CQL Type | Schema Type |
---|---|
ASCII | STRING |
VARCHAR | STRING |
TEXT | STRING |
BIGINT | INT64 |
COUNTER | INT64 |
BOOLEAN | BOOLEAN |
DECIMAL | FLOAT64 |
DOUBLE | FLOAT64 |
FLOAT | FLOAT32 |
TIMESTAMP | TIMESTAMP |
VARINT | INT64 |
All the others (BLOB, INET, UUID, TIMEUUID, LIST, SET, MAP, CUSTOM, UDT, TUPLE, SMALLINT, TINYINT, DATE,TIME) are currently NOT supported.
It stores Kafka SinkRecord in Cassandra tables. Currently, we only support STRUCT type in the SinkRecord. The STRUCT can have multiple fields with primitive fieldtypes. We assume one-to-one mapping between the column names in the Cassandra sink table and the field names.
Say, the SinkRecords has the following STRUCT value
{
'id': 1,
'username': 'user1',
'text': 'This is my first tweet'
}
Then the Cassandra table should have the columns - id, username, text
Note: The library does not create the Cassandra tables - users are expected to create those before starting the sink
Refer examples/config
for sample configuration files
name | description | default value |
---|---|---|
name | Unique name for the connector.

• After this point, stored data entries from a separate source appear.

import Mathlib
import HarnessLib

/-!
# Simpson's rule: Peano kernel (4.3.19), error term (2.2.1) = (4.3.20), compound rule (2.2.4)–(2.2.6)
# (Davis–Rabinowitz, *Methods of Numerical Integration*, Sect. 2.2 and Sect. 4.3)

**Statements.** Simpson's functional `S(f) = (b - a)/6 · [f(a) + 4 f((a + b)/2) + f(b)]` ((2.2.2), `simpson`)
is exact on cubics, so Peano's theorem (Sect. 4.3, (4.3.5)–(4.3.6) with `n = 3`) writes its truncation error for
`f ∈ C⁴[a, b]` as an integral of `f⁽⁴⁾` against an explicit kernel:

* (4.3.19) the PEANO KERNEL `K(t) = (1/6) E_x[(x - t)₊³]`: with `u = min(t - a, b - t)` the distance to the nearer
  end point, `K(t) = u³ (3u - 2(b - a))/72` (`simpsonKernel`; on `[-1, 1]` this is the book's
  `-(1 - t)³(3t + 1)/72` for `0 ≤ t ≤ 1`, `K(-t) = K(t)`, `simpsonKernel_neg_one_one`); `K ≤ 0` on `[a, b]`
  (`simpsonKernel_nonpos`) and `∫_a^b K = -(b - a)⁵/2880` (`integral_simpsonKernel`; `E(x⁴) = 4! ∫ K`, (4.3.14));
* the kernel identity `∫_a^b f - S(f) = ∫_a^b K(t) f⁽⁴⁾(t) dt` (`integral_sub_simpson_eq_integral_kernel`) — the
  proof IS four integrations by parts on each half-panel;
* (2.2.1) = (4.3.20), by the second Corollary of Peano's theorem ((4.3.12)–(4.3.13), the mean-value theorem for
  integrals with the one-signed weight `K ≤ 0`, `exists_integral_mul_eq_mul_integral_of_nonpos`):
  `∫_a^b f = S(f) - (b - a)⁵/2880 · f⁽⁴⁾(ξ)` for some `ξ ∈ [a, b]` (`integral_eq_simpson_sub_deriv4`), the bound
  `|∫ f - S(f)| ≤ ζ (b - a)⁵/2880` for `|f⁽⁴⁾| ≤ ζ` ((4.3.11); `abs_integral_sub_simpson_le`) and exactness for
  cubics ((2.2.2); `integral_cubic_eq_simpson`);
* the COMPOUND SIMPSON RULE over `n` panels of width `H = (b - a)/n` (`simpsonRule`; in the book's notation
  `N = 2n` subintervals of length `h = H/2` and weights `h/3 · (1, 4, 2, 4, …, 2, 4, 1)`, (2.2.4),
  `simpsonRule_eq_sum_weights`), its error term (2.2.5)–(2.2.6)
  `∫_a^b f = S_n(f) - (b - a)⁵/(2880 n⁴) · f⁽⁴⁾(ξ) = S_n(f) - (b - a)⁵/(180 N⁴) · f⁽⁴⁾(ξ)`
  (`integral_eq_simpsonRule_sub_deriv4`, `abs_integral_sub_simpsonRule_le`), the Romberg relation
  `S_n = (4 T_{2n} - T_n)/3` with Mathlib's compound trapezoidal rule (Sect. 6.3 (6.3.3) with `m = 1`: "the values
  `T₁⁽ᵏ⁾` turn out to be exactly those obtained by use of Simpson's rule"; `simpsonRule_eq_trapezoidal`), and the
  one-sided enclosures that the definite sign of the error term gives: `f⁽⁴⁾ ≥ 0 ⇒ ∫ f ≤ S_n(f)`,
  `f⁽⁴⁾ ≤ 0 ⇒ S_n(f) ≤ ∫ f` (`integral_le_simpsonRule`, `simpsonRule_le_integral`).

**Hypotheses.** As in Mathlib's integration-by-parts API (and in the sibling file
`MidpointTrapezoidPeanoKernel`) the derivatives are an explicit chain of functions `f, f₁, f₂, f₃, f₄` with
`HasDerivAt f (f₁ x) x`, …, `HasDerivAt f₃ (f₄ x) x` on `[a, b]` and `f₄` interval integrable (continuous on
`[a, b]` for the `ξ`-forms); `a ≤ b` throughout (the kernel is written for ordered end points).

**Prior art.** Mathlib has the compound trapezoidal rule and its error bound (`trapezoidal_integral`,
`trapezoidal_error_le`) and nothing on Simpson's rule; the tree's `MidpointTrapezoidPeanoKernel` treats the
`n = 1` kernels (trapezoid, midpoint) and the mean-value step for weights `w ≥ 0`.  This file is self-contained
(Mathlib only).

**Engine use.** Simpson panels are the default fixed rule of the engines' certified-quadrature clients when four
derivative bounds are available: `ζ (b - a)⁵/(2880 n⁴)` is the a-priori panel count for a requested tolerance,
the sign conditions give certified ONE-SIDED enclosures from function values alone, and `S_n = (4T_{2n} - T_n)/3`
lets a client reuse trapezoidal sums already computed (first Romberg column).  Honest framing: shared numerical
engines serving client cells; rigour lives in the verifiers; every published number belongs to a client cell's
ledger, not to the engines group.

References: [DavisRabinowitz1984] P. J. Davis, P. Rabinowitz, *Methods of Numerical Integration*, 2nd ed.,
Academic Press 1984, Sect. 2.2 (pp. 57–58, (2.2.1)–(2.2.6)), Sect. 4.3 (pp. 285–288, (4.3.11)–(4.3.14),
(4.3.19)–(4.3.20)), Sect. 6.3 (p. 434, (6.3.3)).
-/

namespace Literature.Analysis.Quadrature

Attempting to register again with the same name will fail. | |
connector.class | The Java class for the connector, com.tuplejump.kafka.connect.cassandra.CassandraSource or com.tuplejump.kafka.connect.cassandra.CassandraSink |
|
tasks.max | The maximum number of tasks that should be created for this connector. The connector may create fewer tasks if it cannot achieve this level of parallelism. | |
Cassandra Properties (for both Source and Sink) | ||
cassandra.connection.host | The host name or IP address to which the Cassandra native transport is bound. | localhost |
cassandra.connection.port | Port for native client protocol connections. | 9042 |
cassandra.connection.auth.username | Cassandra username | '' |
cassandra.connection.auth.password | Cassandra password | '' |
cassandra.connection.timeout.ms | Connection timeout duration (in ms) | 8000 |
cassandra.connection.read.timeout | Read timeout duration (in ms) | 120000 |
cassandra.connection.reconnect.delay.min | Minimum period of time (in ms) to wait before reconnecting to a dead node. | 1000 |
cassandra.connection.reconnect.delay.max | Maximum period of time (in ms) to wait before reconnecting to a dead node. | 60000 |
cassandra.connection.consistency | Consistency level. Values allowed can be seen here | QUORUM |
cassandra.task.parallelism | Can be one of the values: one-to-one (One topic-to-keyspace.table per task) or one-to-many (N-topic-to-keyspace.table per task) | one-to-one |
name | description | default value |
---|---|---|
cassandra.source.route.<topic_name> | The Select Query to get the data. (Refer CassandraSource documentation for more details) | |
cassandra.source.poll.interval | Frequency in ms to poll for new data in each table. | 60000 |
cassandra.source.fetch.size | Number of CQL rows to fetch in a single round-trip to Cassandra. | 1000 |
name | description | default value |
---|---|---|
cassandra.sink.route.<topic_name> | The table to write the SinkRecords to, <keyspace>.<tableName> | |
cassandra.sink.consistency | The consistency level for writes to Cassandra. | LOCAL_QUORUM |
The project requires SBT to build from source. Execute the following command in the project directory,
sbt package
sbt assembly // to generate the jar with all the dependencies
This will build against Scala 2.11.7 by default. You can override this with:
sbt -Dscala.version=2.10.6 assembly
Or to build against multiple Scala versions,
sbt +package